Below are some records. Return exactly the lines from the one with "to the factor" to the one with "calc rexp (-(π", and nothing else.

**** RECORDS

import Mathlib.NumberTheory.ModularForms.JacobiTheta.TwoVariable
import Mathlib.Analysis.Normed.Module.FiniteDimension
import Mathlib.Analysis.SpecificLimits.Basic
import Mathlib.Analysis.Complex.ExponentialBounds
import Mathlib.Analysis.Real.Pi.Bounds
import HarnessLib

/-!
# A sup bound for the genus-one theta function:
# `e^{-π y²/Im τ} |ϑ(x + iy; τ)| ≤ 2/(1 - e^{-π Im τ})`
# (Javanpeykar 2014, Lemma 2.4.2, inequality (2.4.2), for `g = 1`)

Topic `Analysis/SpecialFunctions` (theta functions: cf. `JacobiThetaAGM.lean`,
`JacobiThetaAxisDerivatives.lean`). In A. Javanpeykar, *Polynomial bounds for Arakelov invariants
of Belyi curves*, Algebra & Number Theory **8** (2014), arXiv:1403.6404, Lemma 2.4.2 (a proof due to
R. de Jong) bounds `log ‖ϑ‖_max(X)` through Bost's bound on `det Im τ` and the inequality

> (2.4.2) `exp(-π ᵗy (Im τ)⁻¹ y) |ϑ(z; τ)| ≤ 2^{3g³ + 5g}`

for `τ` in the Siegel fundamental domain `𝓕_g` and `z = x + iy ∈ ℂ^g`, proved by
`≤ Σ_{n ∈ ℤ^g} exp(-π ᵗ(n+b) Im τ (n+b))` (`y = Im τ · b`), Minkowski reduction
(`ᵗm Im τ m ≥ c(g) Σ mᵢ² (Im τ)ᵢᵢ`, `(Im τ)ᵢᵢ ≥ √3/2`) and the one-variable estimate
`Σ_{n ∈ ℤ} exp(-π c (n + bᵢ)² (Im τ)ᵢᵢ) ≤ 2/(1 - exp(-π c (Im τ)ᵢᵢ))`. We prove the genus-one case
(`c(1) = 1`, `𝓕₁` = the standard fundamental domain, where `Im τ ≥ √3/2`) for Mathlib's
two-variable theta function `jacobiTheta₂ z τ = Σ_n e^{2πinz + πin²τ} = ϑ(z; τ)`, in the sharper
closed form:

* `tsum_exp_neg_mul_sq_le` — **`Σ_{n ∈ ℤ} e^{-a(n+b)²} ≤ 2/(1 - e^{-a})`** (`a > 0`, `b ∈ ℝ`),
  with summability;
* `exp_mul_norm_jacobiTheta₂_le` — **`e^{-π (Im z)²/Im τ} |ϑ(z; τ)| ≤ 2/(1 - e^{-π Im τ})`** for
  every `τ ∈ ℍ`, `z ∈ ℂ` (completing the square, `exp_mul_norm_jacobiTheta₂_term`);
* `exp_mul_norm_jacobiTheta₂_le_two_pow_eight` — (2.4.2) for `g = 1`: if `Im τ ≥ √3/2` then the
  left-hand side is `≤ 2⁸` (indeed `≤ 3`).

Everything is proved; no definition, no named fact. The genus-`g` statement (Riemann theta in
`g` variables, Siegel reduction) is not attempted: Mathlib has no Riemann theta function for
`g ≥ 2`.

## References

* A. Javanpeykar, *Polynomial bounds for Arakelov invariants of Belyi curves* (appendix by
  P. Bruin), Algebra & Number Theory 8 (2014), no. 1, 89–140, doi:10.2140/ant.2014.8.89,
  arXiv:1403.6404: Lemma 2.4.2 and its proof, inequality (2.4.2). [Javanpeykar2014]
* J.-I. Igusa, *Theta Functions*, Springer (1972), Ch. V §4 (Minkowski reduction; the facts quoted
  in the printed proof).
-/

noncomputable section

open Real Filter Topology

namespace Literature.Analysis.SpecialFunctions

/-! ### Shifted Gaussian sums over `ℤ` -/

/-- **`Σ_{n ∈ ℤ} e^{-a(n+b)²} ≤ 2/(1 - e^{-a})`** for `a > 0` and every real `b` (shift `b` into
`[0, 1)`; the `n ≥ 0` and `n < 0` halves are each dominated by the geometric series `Σ e^{-ak}`).
[folklore] -/
theorem tsum_exp_neg_mul_sq_le {a : ℝ} (ha : 0 < a) (b : ℝ) :
    Summable (fun n : ℤ ↦ rexp (-(a * ((n : ℝ) + b) ^ 2))) ∧
      ∑' n : ℤ, rexp (-(a * ((n : ℝ) + b) ^ 2)) ≤ 2 / (1 - rexp (-a)) := by
  set k : ℤ := ⌊b⌋ with hk
  set β : ℝ := b - k with hβ
  have hβ0 : 0 ≤ β := by rw [hβ, hk]; exact Int.fract_nonneg b
  have hβ1 : β < 1 := by rw [hβ, hk]; exact Int.fract_lt_one b
  set r : ℝ := rexp (-a) with hr
  have hr0 : 0 ≤ r := (exp_pos _).le
  have hr1 : r < 1 := exp_lt_one_iff.mpr (by linarith)
  -- the shifted function `g m = f (m - k) = e^{-a (m + β)²}`
  set g : ℤ → ℝ := fun m ↦ rexp (-(a * ((m : ℝ) + β) ^ 2)) with hg
  have hfg : (fun n : ℤ ↦ rexp (-(a * ((n : ℝ) + b) ^ 2))) = fun n ↦ g (n + k) := by
    funext n
    simp only [hg, hβ]
    push_cast
    ring_nf
  have hgeom : Summable fun j : ℕ ↦ r ^ j := summable_geometric_of_lt_one hr0 hr1
  have hpow : ∀ j : ℕ, r ^ j = rexp (-(a * j)) := by
    intro j; rw [hr, ← Real.exp_nat_mul]; ring_nf
  -- nonnegative half
  have hpos_le : ∀ j : ℕ, g j ≤ r ^ j := by
    intro j
    rw [hpow, hg]
    simp only [Int.cast_natCast]
    rw [exp_le_exp, neg_le_neg_iff]
    have hj : (0 : ℝ) ≤ j := Nat.cast_nonneg j
    have hjj : (j : ℝ) ≤ (j : ℝ) ^ 2 := by exact_mod_cast Nat.le_self_pow two_ne_zero j
    have : (j : ℝ) ≤ ((j : ℝ) + β) ^ 2 := by nlinarith
    exact mul_le_mul_of_nonneg_left this ha.le
  have hneg_le : ∀ j : ℕ, g (-((j : ℤ) + 1)) ≤ r ^ j := by
    intro j
    rw [hpow, hg]
    simp only [Int.cast_neg, Int.cast_add, Int.cast_natCast, Int.cast_one]
    rw [exp_le_exp, neg_le_neg_iff]
    have hj : (0 : ℝ) ≤ j := Nat.cast_nonneg j
    have hjj : (j : ℝ) ≤ (j : ℝ) ^ 2 := by exact_mod_cast Nat.le_self_pow two_ne_zero j
    have h1 : (j : ℝ) ≤ (j : ℝ) + 1 - β := by linarith
    have h2 : (j : ℝ) ^ 2 ≤ ((j : ℝ) + 1 - β) ^ 2 := pow_le_pow_left₀ hj h1 2
    have : (j : ℝ) ≤ (-((j : ℝ) + 1) + β) ^ 2 := by nlinarith
    exact mul_le_mul_of_nonneg_left this ha.le
  have hg0 : ∀ m : ℤ, 0 ≤ g m := fun m ↦ (exp_pos _).le
  have hs1 : Summable fun j : ℕ ↦ g j :=
    Summable.of_nonneg_of_le (fun j ↦ hg0 j) hpos_le hgeom
  have hs2 : Summable fun j : ℕ ↦ g (-((j : ℤ) + 1)) :=
    Summable.of_nonneg_of_le (fun j ↦ hg0 _) hneg_le hgeom
  have hsg : Summable g := Summable.of_nat_of_neg_add_one hs1 hs2
  have htsum_g : ∑' m : ℤ, g m ≤ 2 / (1 - r) := by
    rw [tsum_of_nat_of_neg_add_one hs1 hs2]
    have h1 : ∑' j : ℕ, g j ≤ ∑' j : ℕ, r ^ j := hs1.tsum_le_tsum hpos_le hgeom
    have h2 : ∑' j : ℕ, g (-((j : ℤ) + 1)) ≤ ∑' j : ℕ, r ^ j := hs2.tsum_le_tsum hneg_le hgeom
    rw [tsum_geometric_of_lt_one hr0 hr1] at h1 h2
    rw [div_eq_mul_inv]
    linarith
  refine ⟨?_, ?_⟩
  · rw [hfg]
    exact (Equiv.addRight k).summable_iff.mpr hsg
  · rw [hfg, show (∑' n : ℤ, g (n + k)) = ∑' m : ℤ, g m from (Equiv.addRight k).tsum_eq g]
    exact htsum_g

/-! ### The sup bound for `‖ϑ‖(z; τ)` in genus one -/

/-- Completing the square: `e^{-π y²/t} |e^{2πinz + πin²τ}| = e^{-π t (n + y/t)²}` with `t = Im τ`,
`y = Im z`. [folklore] -/
theorem exp_mul_norm_jacobiTheta₂_term (n : ℤ) (z : ℂ) {τ : ℂ} (hτ : 0 < τ.im) :
    rexp (-(π * z.im ^ 2 / τ.im)) * ‖jacobiTheta₂_term n z τ‖ =
      rexp (-(π * τ.im * ((n : ℝ) + z.im / τ.im) ^ 2)) := by
  rw [norm_jacobiTheta₂_term, ← Real.exp_add]
  congr 1
  field_simp
  ring

/-- **Sup bound for the genus-one theta function**: for `τ ∈ ℍ` and every `z ∈ ℂ`,
`e^{-π (Im z)²/Im τ} |ϑ(z; τ)| ≤ 2/(1 - e^{-π Im τ})`, where `ϑ(z;τ) = Σ_n e^{πin²τ + 2πinz}` is
Mathlib's `jacobiTheta₂ z τ`. (The left side is Faltings' `‖ϑ‖(z;τ)` up to the factor
`(Im τ)^{1/4}`.) [folklore] -/
theorem exp_mul_norm_jacobiTheta₂_le (z : ℂ) {τ : ℂ} (hτ : 0 < τ.im) :
    rexp (-(π * z.im ^ 2 / τ.im)) * ‖jacobiTheta₂ z τ‖ ≤ 2 / (1 - rexp (-(π * τ.im))) := by
  have hsum : Summable (jacobiTheta₂_term · z τ) := (summable_jacobiTheta₂_term_iff z τ).mpr hτ
  have hnorm : Summable fun n : ℤ ↦ ‖jacobiTheta₂_term n z τ‖ := summable_norm_iff.mpr hsum
  have h1 : ‖jacobiTheta₂ z τ‖ ≤ ∑' n : ℤ, ‖jacobiTheta₂_term n z τ‖ :=
    norm_tsum_le_tsum_norm hnorm
  have hb := tsum_exp_neg_mul_sq_le (mul_pos pi_pos hτ) (z.im / τ.im)
  calc rexp (-(π * z.im ^ 2 / τ.im)) * ‖jacobiTheta₂ z τ‖
      ≤ rexp (-(π * z.im ^ 2 / τ.im)) * ∑' n : ℤ, ‖jacobiTheta₂_term n z τ‖ :=
        mul_le_mul_of_nonneg_left h1 (exp_pos _).le
    _ = ∑' n : ℤ, rexp (-(π * z.im ^ 2 / τ.im)) * ‖jacobiTheta₂_term n z τ‖ := by
        rw [tsum_mul_left]
    _ = ∑' n : ℤ, rexp (-(π * τ.im * ((n : ℝ) + z.im / τ.im) ^ 2)) := by
        exact tsum_congr fun n ↦ exp_mul_norm_jacobiTheta₂_term n z hτ
    _ ≤ 2 / (1 - rexp (-(π * τ.im))) := hb.2

/-- `e^{-π√3/2} ≤ 1/3`. [folklore] -/
theorem exp_neg_pi_mul_sqrt_three_div_two_le : rexp (-(π * (Real.sqrt 3 / 2))) ≤ 1 / 3 := by
  have h3 : (3 / 2 : ℝ) ≤ Real.sqrt 3 := by
    rw [Real.le_sqrt (by norm_num) (by norm_num)]; norm_num
  have hπ := pi_gt_three
  have hx : (2 : ℝ) ≤ π * (Real.sqrt 3 / 2) := by nlinarith
  rw [Real.exp_neg, inv_le_comm₀ (exp_pos _) (by norm_num)]
  have h := Real.add_one_le_exp (π * (Real.sqrt 3 / 2))
  linarith

/-- **Javanpeykar 2014, Lemma 2.4.2, inequality (2.4.2) ["yeah2"], genus `1`.** For `τ` in the
Siegel (= standard) fundamental domain of `SL₂(ℤ)` — indeed for every `τ` with `Im τ ≥ √3/2` — and
every `z = x + iy ∈ ℂ`: `exp(-π y (Im τ)⁻¹ y) |ϑ(z; τ)| ≤ 2^{3g³+5g} = 2⁸` (`g = 1`). The printed
proof: `≤ Σ_{n ∈ ℤ} exp(-π (n + b)² Im τ)` (`b = y/Im τ`) `≤ 2/(1 - exp(-π c(1) Im τ))`
`≤ 2 (1 + 2/(π√3 c(1)))`, `c(1) = 1`, `(Im τ)₁₁ ≥ √3/2`; here the middle bound is
`exp_mul_norm_jacobiTheta₂_le` and `2/(1 - e^{-π√3/2}) ≤ 3 ≤ 2⁸`.
[cite: Javanpeykar2014, Lemma 2.4.2 (proof, (2.4.2))] -/
theorem exp_mul_norm_jacobiTheta₂_le_two_pow_eight (z : ℂ) {τ : ℂ}
    (hτ : Real.sqrt 3 / 2 ≤ τ.im) :
    rexp (-(π * z.im ^ 2 / τ.im)) * ‖jacobiTheta₂ z τ‖ ≤ 2 ^ 8 := by
  have h3 : (0 : ℝ) < Real.sqrt 3 / 2 := by positivity
  have hτ0 : 0 < τ.im := h3.trans_le hτ
  refine (exp_mul_norm_jacobiTheta₂_le z hτ0).trans ?_
  have he : rexp (-(π * τ.im)) ≤ 1 / 3 := by
    refine le_trans (exp_le_exp.mpr ?_) exp_neg_pi_mul_sqrt_three_div_two_le
    nlinarith [pi_pos]
  rw [div_le_iff₀ (by linarith)]
  linarith

end Literature.Analysis.SpecialFunctions

end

********

- [RESULT OF THIS EXERCISE]
Mathlib's `jacobiTheta₂ z τ`. (The left side is Faltings' `‖ϑ‖(z;τ)` up to the factor
`(Im τ)^{1/4}`.) [folklore] -/
theorem exp_mul_norm_jacobiTheta₂_le (z : ℂ) {τ : ℂ} (hτ : 0 < τ.im) :
    rexp (-(π * z.im ^ 2 / τ.im)) * ‖jacobiTheta₂ z τ‖ ≤ 2 / (1 - rexp (-(π * τ.im))) := by
  have hsum : Summable (jacobiTheta₂_term · z τ) := (summable_jacobiTheta₂_term_iff z τ).mpr hτ
  have hnorm : Summable fun n : ℤ ↦ ‖jacobiTheta₂_term n z τ‖ := summable_norm_iff.mpr hsum
  have h1 : ‖jacobiTheta₂ z τ‖ ≤ ∑' n : ℤ, ‖jacobiTheta₂_term n z τ‖ :=
    norm_tsum_le_tsum_norm hnorm
  have hb := tsum_exp_neg_mul_sq_le (mul_pos pi_pos hτ) (z.im / τ.im)
  calc rexp (-(π * z.im ^ 2 / τ.im)) * ‖jacobiTheta₂ z τ‖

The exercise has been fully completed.